Si la Côte d’Ivoire rate le virage, elle entraînera durablement toute la sous-région dans sa sortie de route
Pour contraindre ce dernier à un second tour, les leaders de la CNC multiplient les manifestations de rues depuis le mois de mai et semblent avoir décidé, à mesure qu’approche la date du scrutin, de frapper là où ça fait le plus mal, en ramenant sur le tapis la nationalité du président Ouattara. On se rappelle, en effet, que c’est ce sujet ultra-sensible qui avait déclenché la terrible crise ivoirienne dont on n’a pas encore fini de solder les comptes, mais qu’à cela ne tienne, ils sont nombreux aujourd’hui encore en Côte d’Ivoire qui n’arrivent pas à accepter, la mort dans l’âme, que le « Burkinabè d’origine » soit à la tête de la Côte d’Ivoire pour cinq ans encore.

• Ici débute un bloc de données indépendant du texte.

import Literature.Computability.Complexity.ACRealizeVec
import HarnessLib

/-!
# Multi-output constant-depth circuits with sharing over an arbitrary basis: `ACVecOver`

`ACRealizeVec.lean` provides `ACVec f d s` — ONE well-formed gate list over `acBasis` with `≤ s`
gates and a family of output wires of `acWeight`-depth `≤ d` carrying a multi-output Boolean map
`f : (ι → Bool) → (κ → Bool)` — together with *composition with sharing* (`ACVec.comp`: depths and
sizes ADD, the inner layer is laid down once). `ACRealizeOver.lean` provides the single-output
calculus `ACRealOver B f d s` over an arbitrary basis `B` (e.g. `tcBasis`, majority gates). This
file is the common generalisation needed to build `TC⁰` circuits layer by layer (threshold layer,
`AC⁰` logic, threshold layer, … — the shape of the textbook `TC⁰` algorithms for iterated
addition and multiplication, Vollmer 1999, §1.4; Siu–Roychowdhury–Kailath 1993):

* `ACVecOver B f d s` — `ACVec` with `acBasis` replaced by the basis `B`;
* `acVecOver_ofBlocks` (a layer from single-output `ACRealOver` blocks: sizes add, depth is the
  max), `ACVecOver.comp` (composition with sharing: depths and sizes add), `ACVecOver.prod`
  (juxtaposition of two multi-output realizations on the same inputs), `acVecOver_reindex` /
  `ACVecOver.rewire` (renaming inputs is free), `ACVecOver.proj` (one output as an `ACRealOver`),
  `outMap`, `mono`, `congr`, `basis_mono`, and the conversions `ACVec.toOver`, `ACRealOver.toVec`.

Everything is proved; the relocation lemmas are those of `CircuitComposition.lean`
(`GateList.vals_append_reloc`), `ACRealize.lean` (`GateList.vals_append_par`,
`GateList.wdepths_append_par`) and `ACRealizeOver.lean` (`GateList.wdepths_append_reloc_le`).
Mathlib has no Boolean circuits.

## References

* H. Vollmer, *Introduction to Circuit Complexity* (1999), §1.2 (composition of circuits: depth
  and size add), §1.4 (arithmetic in `TC⁰`).
* S. Arora, B. Barak, *Computational Complexity: A Modern Approach* (2009), Def. 6.1, Rem. 6.4,
  §14.4.2 (`TC⁰`).
-/

namespace Literature.Computability.Complexity

open Finset GateList

variable {ι ι' κ κ' μ : Type*}

/-- `ACVecOver B f d s`: some well-formed gate list over the basis `B` with at most `s` gates has
output wires `o k` (`k : κ`), each of `acWeight`-depth at most `d` (negations free), carrying
`f x k` on every input `x` — a multi-output circuit of depth `d` and size `s` over `B`
(Vollmer 1999, §1.2). For `B = acBasis` this is `ACVec`; for `κ = Unit` it is `ACRealOver`. [cite: Vollmer1999, §1.2] -/
def ACVecOver (B : Set GateFn) (f : (ι → Bool) → κ → Bool) (d s : ℕ) : Prop :=
  ∃ (gs : List (Gate ι)) (o : κ → ι ⊕ ℕ), WF gs ∧ (∀ g ∈ gs, g.fn ∈ B) ∧
    (∀ k, OutOK gs.length (o k)) ∧ gs.length ≤ s ∧
      (∀ k, wireDepthOf (wdepths acWeight gs) (o k) ≤ d) ∧ ∀ x k, wireOf x (vals gs x) (o k) = f x k

/-- `ACVec` is `ACVecOver acBasis` (definitional). [folklore] -/
theorem acVecOver_acBasis_iff (f : (ι → Bool) → κ → Bool) (d s : ℕ) :
    ACVecOver acBasis f d s ↔ ACVec f d s := Iff.rfl

/-- A realization over `acBasis` is one over every basis containing it. [folklore] -/
theorem ACVec.toOver {B : Set GateFn} {f : (ι → Bool) → κ → Bool} {d s : ℕ} (h : ACVec f d s)
    (hB : acBasis ⊆ B) : ACVecOver B f d s := by
  obtain ⟨gs, o, hwf, hb, ho, hl, hdep, hev⟩ := h
  exact ⟨gs, o, hwf, fun g hg => hB (hb g hg), ho, hl, hdep, hev⟩

namespace ACVecOver

variable {B B' : Set GateFn} {f g : (ι → Bool) → κ → Bool} {d d' s s' : ℕ}

/-- Monotonicity in the basis. [folklore] -/
theorem basis_mono (h : ACVecOver B f d s) (hBB' : B ⊆ B') : ACVecOver B' f d s := by
  obtain ⟨gs, o, hwf, hb, ho, hl, hdep, hev⟩ := h
  exact ⟨gs, o, hwf, fun g hg => hBB' (hb g hg), ho, hl, hdep, hev⟩

/-- Monotonicity in depth and size. [folklore] -/
theorem mono (h : ACVecOver B f d s) (hd : d ≤ d') (hs : s ≤ s') : ACVecOver B f d' s' := by
  obtain ⟨gs, o, hwf, hb, ho, hl, hdep, hev⟩ := h
  exact ⟨gs, o, hwf, hb, ho, hl.trans hs, fun k => (hdep k).trans hd, hev⟩

/-- Extensionality in the computed map. [folklore] -/
theorem congr (h : ACVecOver B f d s) (hfg : ∀ x k, f x k = g x k) : ACVecOver B g d s := by
  obtain ⟨gs, o, hwf, hb, ho, hl, hdep, hev⟩ := h
  exact ⟨gs, o, hwf, hb, ho, hl, hdep, fun x k => (hev x k).trans (hfg x k)⟩

/-- Selecting / duplicating / reindexing output wires is free. [folklore] -/
theorem outMap (h : ACVecOver B f d s) (r : κ' → κ) : ACVecOver B (fun x k' => f x (r k')) d s := by
  obtain ⟨gs, o, hwf, hb, ho, hl, hdep, hev⟩ := h
  exact ⟨gs, fun k' => o (r k'), hwf, hb, fun k' => ho _, hl, fun k' => hdep _, fun x k' => hev x _⟩

/-- One output of a multi-output realization, as a single-output realization over `B`. [folklore] -/
theorem proj (h : ACVecOver B f d s) (k : κ) : ACRealOver B (fun x => f x k) d s := by
  obtain ⟨gs, o, hwf, hb, ho, hl, hdep, hev⟩ := h
  exact ⟨gs, o k, hwf, hb, ho k, hl, hdep k, fun x => hev x k⟩

/-- **Extraction of circuits**: every output is computed by a circuit over `B` of `acDepth ≤ d`
and size `≤ s`. [cite: AroraBarakCC2009, Rem. 6.4] -/
theorem toCircuit (h : ACVecOver B f d s) (k : κ) :
    ∃ C : Circuit ι, C.IsOver B ∧ C.acDepth ≤ d ∧ C.size ≤ s ∧ C.Computes fun x => f x k :=
  (h.proj k).toCircuit

end ACVecOver

/-- A single-output realization over `B` is a one-output `ACVecOver B`. [folklore] -/
theorem ACRealOver.toVec {B : Set GateFn} {f : (ι → Bool) → Bool} {d s : ℕ}
    (h : ACRealOver B f d s) : ACVecOver B (fun x (_ : Unit) => f x) d s := by
  obtain ⟨gs, o, hwf, hb, ho, hl, hdep, hev⟩ := h
  exact ⟨gs, fun _ => o, hwf, hb, fun _ => ho, hl, fun _ => hdep, fun x _ => hev x⟩

/-! ### A layer from single-output blocks -/

/-- **Juxtaposition of blocks over `B`** (Vollmer 1999, §1.2): if each `f j` (`j : Fin M`) is
realized over `B` at depth `d` with `s j` gates then `x ↦ (f j x)ⱼ` is realized over `B` at depth
`d` with `∑ⱼ s j` gates (lay the blocks side by side). [cite: Vollmer1999, §1.2] -/
theorem acVecOver_ofBlocks {B : Set GateFn} {M : ℕ} {f : Fin M → (ι → Bool) → Bool} {d : ℕ}
    {s : Fin M → ℕ} (h : ∀ j, ACRealOver B (f j) d (s j)) :
    ACVecOver B (fun x j => f j x) d (∑ j, s j) := by
  choose gs o hwf hB ho hl hdep hev using h
  set bs : List (List (Gate ι) × (ι ⊕ ℕ)) := List.ofFn fun j => (gs j, o j) with hbs
  have hbs_len : bs.length = M := by simp [hbs]
  have hmem : ∀ b ∈ bs, ∃ j, b = (gs j, o j) := by
    intro b hb
    simp only [hbs, List.mem_ofFn] at hb
    obtain ⟨j, rfl⟩ := hb
    exact ⟨j, rfl⟩
  have hO : ∀ b ∈ bs, OutOK b.1.length b.2 := by
    intro b hb; obtain ⟨j, rfl⟩ := hmem b hb; exact ho j
  have houts_len : (parBlocks bs).2.length = M := by rw [length_parBlocks_snd, hbs_len]
  have hbsk : ∀ j : Fin M, bs[j.1]'(by rw [hbs_len]; exact j.2) = (gs j, o j) := by
    intro j; simp [hbs]
  refine ⟨(parBlocks bs).1, fun j => (parBlocks bs).2[j.1]'(by rw [houts_len]; exact j.2),
    wf_parBlocks bs fun b hb => ?_, fn_mem_parBlocks bs fun b hb => ?_, fun j => ?_, ?_,
    fun j => ?_, fun x j => ?_⟩
  · obtain ⟨j, rfl⟩ := hmem b hb; exact hwf j
  · obtain ⟨j, rfl⟩ := hmem b hb; exact hB j
  · exact outOK_parBlocks bs hO _ (List.getElem_mem _)
  · rw [length_parBlocks_fst]
    simp only [hbs, List.map_ofFn, List.sum_ofFn, Function.comp_def]
    exact Finset.sum_le_sum fun j _ => hl j
  · have := wireDepthOf_parBlocks acWeight bs hO j.1 (by rw [houts_len]; exact j.2)
      (by rw [hbs_len]; exact j.2)
    rw [hbsk j] at this
    rw [this]
    exact hdep j
  · have := wireOf_parBlocks x bs hO j.1 (by rw [houts_len]; exact j.2)
      (by rw [hbs_len]; exact j.2)
    rw [hbsk j] at this
    rw [this]
    exact hev j x

/-- Juxtaposition of blocks over `B` with a uniform size bound: `M * s` gates. [cite: Vollmer1999, §1.2] -/
theorem acVecOver_ofBlocks_const {B : Set GateFn} {M : ℕ} {f : Fin M → (ι → Bool) → Bool}
    {d s : ℕ} (h : ∀ j, ACRealOver B (f j) d s) : ACVecOver B (fun x j => f j x) d (M * s) :=
  (acVecOver_ofBlocks h).mono le_rfl (by simp)

/-- Juxtaposition of blocks indexed by a finite type (through an enumeration). [cite: Vollmer1999, §1.2] -/
theorem acVecOver_ofBlocks_fintype {B : Set GateFn} [Fintype κ] {f : κ → (ι → Bool) → Bool}
    {d : ℕ} {s : κ → ℕ} (h : ∀ k, ACRealOver B (f k) d (s k)) :
    ACVecOver B (fun x k => f k x) d (∑ k, s k) := by
  set e := Fintype.equivFin κ
  have h' : ∀ j : Fin (Fintype.card κ), ACRealOver B (f (e.symm j)) d (s (e.symm j)) := fun j => h _
  have hv := acVecOver_ofBlocks h'
  rw [show (∑ j, s (e.symm j)) = ∑ k, s k from Equiv.sum_comp e.symm s] at hv
  exact (hv.outMap e).congr fun x k => by simp
/-!
# `PolycrystalWulffBound`, rung `rung_basalLamellar` — step 2d: the polyhedral anisotropic
# MINKOWSKI-CONTENT bound from an «arrangement package» (line `PolyDensity`, crux `stmt-Ventures-19482`)

Route `StickyWulffConstant` of the venture `Summits/Ventures/Crystal3D`, second prover lane (poly-p2,
gen 3).  Abstract consumer of the slab accounting.  An ARRANGEMENT PACKAGE for a texture consists of
bounded nonempty open `H`-cells `Q_j` (unit normals), grain index sets `S f`, bodies `K_f ⊆ B̄(0,R)`
(`0 ∈ K_f`), a finite list `Adj` of adjacent cell pairs `(a, b)` with a grain map `gr` and constraints `q₀ (a,b) ∈ H b`
(«the grain cell `Q_a` of grain `gr a` touches the exterior cell `Q_b` across the plane of `q₀`»), a finite list `Pairs` of pairs of DISTINCT
unit constraint planes, a null set `N`, and the COVERING property: every point `q + r w` (`q` in a cell
of grain `f`, `w ∈ K_f`) outside the grain cells and `N` lies either in `Q_b` within `r·h_{K_f}(−q₀.1)`
of the plane of `q₀ (a,b)` for some `(a, b) ∈ Adj` with `gr a = f`, or within `r R` of both planes of some pair in `Pairs`
(`chimera_point_trichotomy` delivers exactly this for sign-vector cells).  THEN
(`volume_chimera_le_of_package`): for every `ε > 0` and all small `r > 0`,

  `|⋃_f ⋃_{a ∈ S f} (Q_a + r K_f)| ≤ |⋃ grain cells| + r·(Σ_{(a,b) ∈ Adj} h_{K_{gr a}}(−q₀.1)·facetArea_b(q₀) + ε)`,

by `volume_facetSlab_le` (adjacent terms) and `exists_volume_two_slabs_le` / disjointness of parallel
slabs (pair terms, `O(r²)` resp. empty).
WHAT THIS IS NOT: the construction of the package for a polyhedral texture (sign-vector refinement +
exterior calculus identifying the sum with the free energy) — the remaining step of the rung.
-/

noncomputable section

open scoped BigOperators InnerProductSpace ENNReal Pointwise Topology
open MeasureTheory Set Filter

namespace Summit.Ventures.Crystal3D.Theorems

/-- Bookkeeping of the `ε`'s: `m · (R · ε/(2(R+1)(m+1))) ≤ ε/2`. -/
theorem card_mul_eps_le {R ε : ℝ} (hR : 0 ≤ R) (hε : 0 ≤ ε) (m : ℕ) :
    (m : ℝ) * (R * (ε / (2 * (R + 1) * (m + 1)))) ≤ ε / 2 := by
  have hm : (0 : ℝ) ≤ m := Nat.cast_nonneg m
  rw [show (m : ℝ) * (R * (ε / (2 * (R + 1) * (m + 1)))) =
      (ε / 2) * ((R / (R + 1)) * (m / (m + 1))) by
    field_simp]
  have h1 : R / (R + 1) ≤ 1 := (div_le_one (by linarith)).2 (by linarith)
  have h2 : (m : ℝ) / (m + 1) ≤ 1 := (div_le_one (by linarith)).2 (by linarith)
  have h3 : 0 ≤ R / (R + 1) := div_nonneg hR (by linarith)
  have h4 : 0 ≤ (m : ℝ) / (m + 1) := div_nonneg hm (by linarith)
  have h5 : (R / (R + 1)) * (m / (m + 1)) ≤ 1 := by nlinarith
  have h6 : 0 ≤ ε / 2 := by linarith
  nlinarith

/-- Bookkeeping: `m · (ε / (2(m+1))) ≤ ε/2`. -/
theorem card_mul_eps_le' {ε : ℝ} (hε : 0 ≤ ε) (m : ℕ) :
    (m : ℝ) * (ε / (2 * (m + 1))) ≤ ε / 2 := by
  have hm : (0 : ℝ) ≤ m := Nat.cast_nonneg m
  rw [show (m : ℝ) * (ε / (2 * (m + 1))) = (ε / 2) * (m / (m + 1)) by field_simp]
  have h2 : (m : ℝ) / (m + 1) ≤ 1 := (div_le_one (by linarith)).2 (by linarith)
  have h6 : 0 ≤ ε / 2 := by linarith
  nlinarith
import Summits.RiemannHypothesis.RiemannHypothesis.Theorems.WeilTwoPrimeDeflM80PBase
import Summits.RiemannHypothesis.RiemannHypothesis.Theorems.WeilTwoPrimeDeflM80PDataDnE18
import Literature.NumberTheory.LFunctions.WeilBlockRowsPZ
import HarnessLib

/-!
# Even-sector deflated two-prime certificate M80P: the factored even inverse agrees with `D`, rows 16–19

`WeilCert.checkDnRow` (even block) for certificate M80P, by `decide +kernel`. Pure proof file.
-/

set_option linter.dupNamespace false

noncomputable section

namespace Summit.RiemannHypothesis.RiemannHypothesis.Theorems.EvenWinsBeyondArch

open Literature.NumberTheory.LFunctions

set_option maxHeartbeats 0 in
/-- Row 16 of `DnE/LsE` is row 16 of the even `D` (certificate M80P). [folklore] -/
theorem checkDnRow0_16_weilCertDeflM80P : weilCertDeflM80PBase.checkDnRow weilCertDeflM80PDnE weilCertDeflM80PLsE 0 16 = true := by
  decide +kernel

set_option maxHeartbeats 0 in
/-- Row 17 of `DnE/LsE` is row 17 of the even `D` (certificate M80P). [folklore] -/
theorem checkDnRow0_17_weilCertDeflM80P : weilCertDeflM80PBase.checkDnRow weilCertDeflM80PDnE weilCertDeflM80PLsE 0 17 = true := by
  decide +kernel

set_option maxHeartbeats 0 in
/-- Row 18 of `DnE/LsE` is row 18 of the even `D` (certificate M80P). [folklore] -/
theorem checkDnRow0_18_weilCertDeflM80P : weilCertDeflM80PBase.checkDnRow weilCertDeflM80PDnE weilCertDeflM80PLsE 0 18 = true := by
  decide +kernel

set_option maxHeartbeats 0 in
/-- Row 19 of `DnE/LsE` is row 19 of the even `D` (certificate M80P). [folklore] -/
theorem checkDnRow0_19_weilCertDeflM80P : weilCertDeflM80PBase.checkDnRow weilCertDeflM80PDnE weilCertDeflM80PLsE 0 19 = true := by
  decide +kernel


end Summit.RiemannHypothesis.RiemannHypothesis.Theorems.EvenWinsBeyondArch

Même si les Ivoiriens, dans leur écrasante majorité, ne souhaitent plus revivre les combats de rue dont ils ont été dramatiquement victimes à Duékoué et à Abidjan en 2011, il y a de quoi s’inquiéter des discours de plus en plus maximalistes et opportunément « ivoiritaires » qui pourraient servir de thèmes de campagne à des politiciens en manque d’inspiration. A bien des égards, il est vrai, Alassane Ouattara a donné à ses adversaires la chicotte qui sert à le fouetter, mais l’intérêt supérieur du pays devrait commander à ses détracteurs de ne pas agiter, à tout bout de champ, le spectre d’une guerre civile post-électorale dont personne ne sortira gagnant. Et pour conjurer cet épouvantail et faire baisser la tension qui préfigure une campagne électorale électrique, le président sortant doit se départir de cette attitude condescendante et volontairement provocatrice vis-à-vis de ses challengers (il aurait promis 100 millions à chacun d’eux pour sa campagne). Il doit accepter le dialogue direct proposé par la CNC, lever le soupçon relatif à sa mainmise sur la commission électorale indépendante en en retirant son représentant, mettre fin à la justice à géométrie variable pour les crimes commis lors de la crise post-électorale de 2011 ainsi qu’à la répression de ses opposants (la dernière victime en date est du nom de Samba David, condamné à 6 mois d’emprisonnement ferme pour trouble à l’ordre public à l’issue d’un procès expéditif). C’est seulement à ce prix que Alassane Ouattara, qui doit se sentir de plus en plus isolé sur la scène internationale depuis que ses soutiens les plus actifs qu’étaient Blaise Compaoré et Nicolas Sarkozy ne sont plus aux affaires, pourra organiser des élections apaisées et les gagner, surtout avec un taux élevé de participation qui donnerait encore plus de légitimité à sa victoire. En ce premier jour de campagne électorale, implorons les dieux de la politique afin qu’ils ne fassent pas encore une fois dérailler la locomotive de l’Afrique de l’Ouest francophone car, si la Côte d’Ivoire rate ce virage, elle entraînera durablement toute la sous-région dans sa sortie de route.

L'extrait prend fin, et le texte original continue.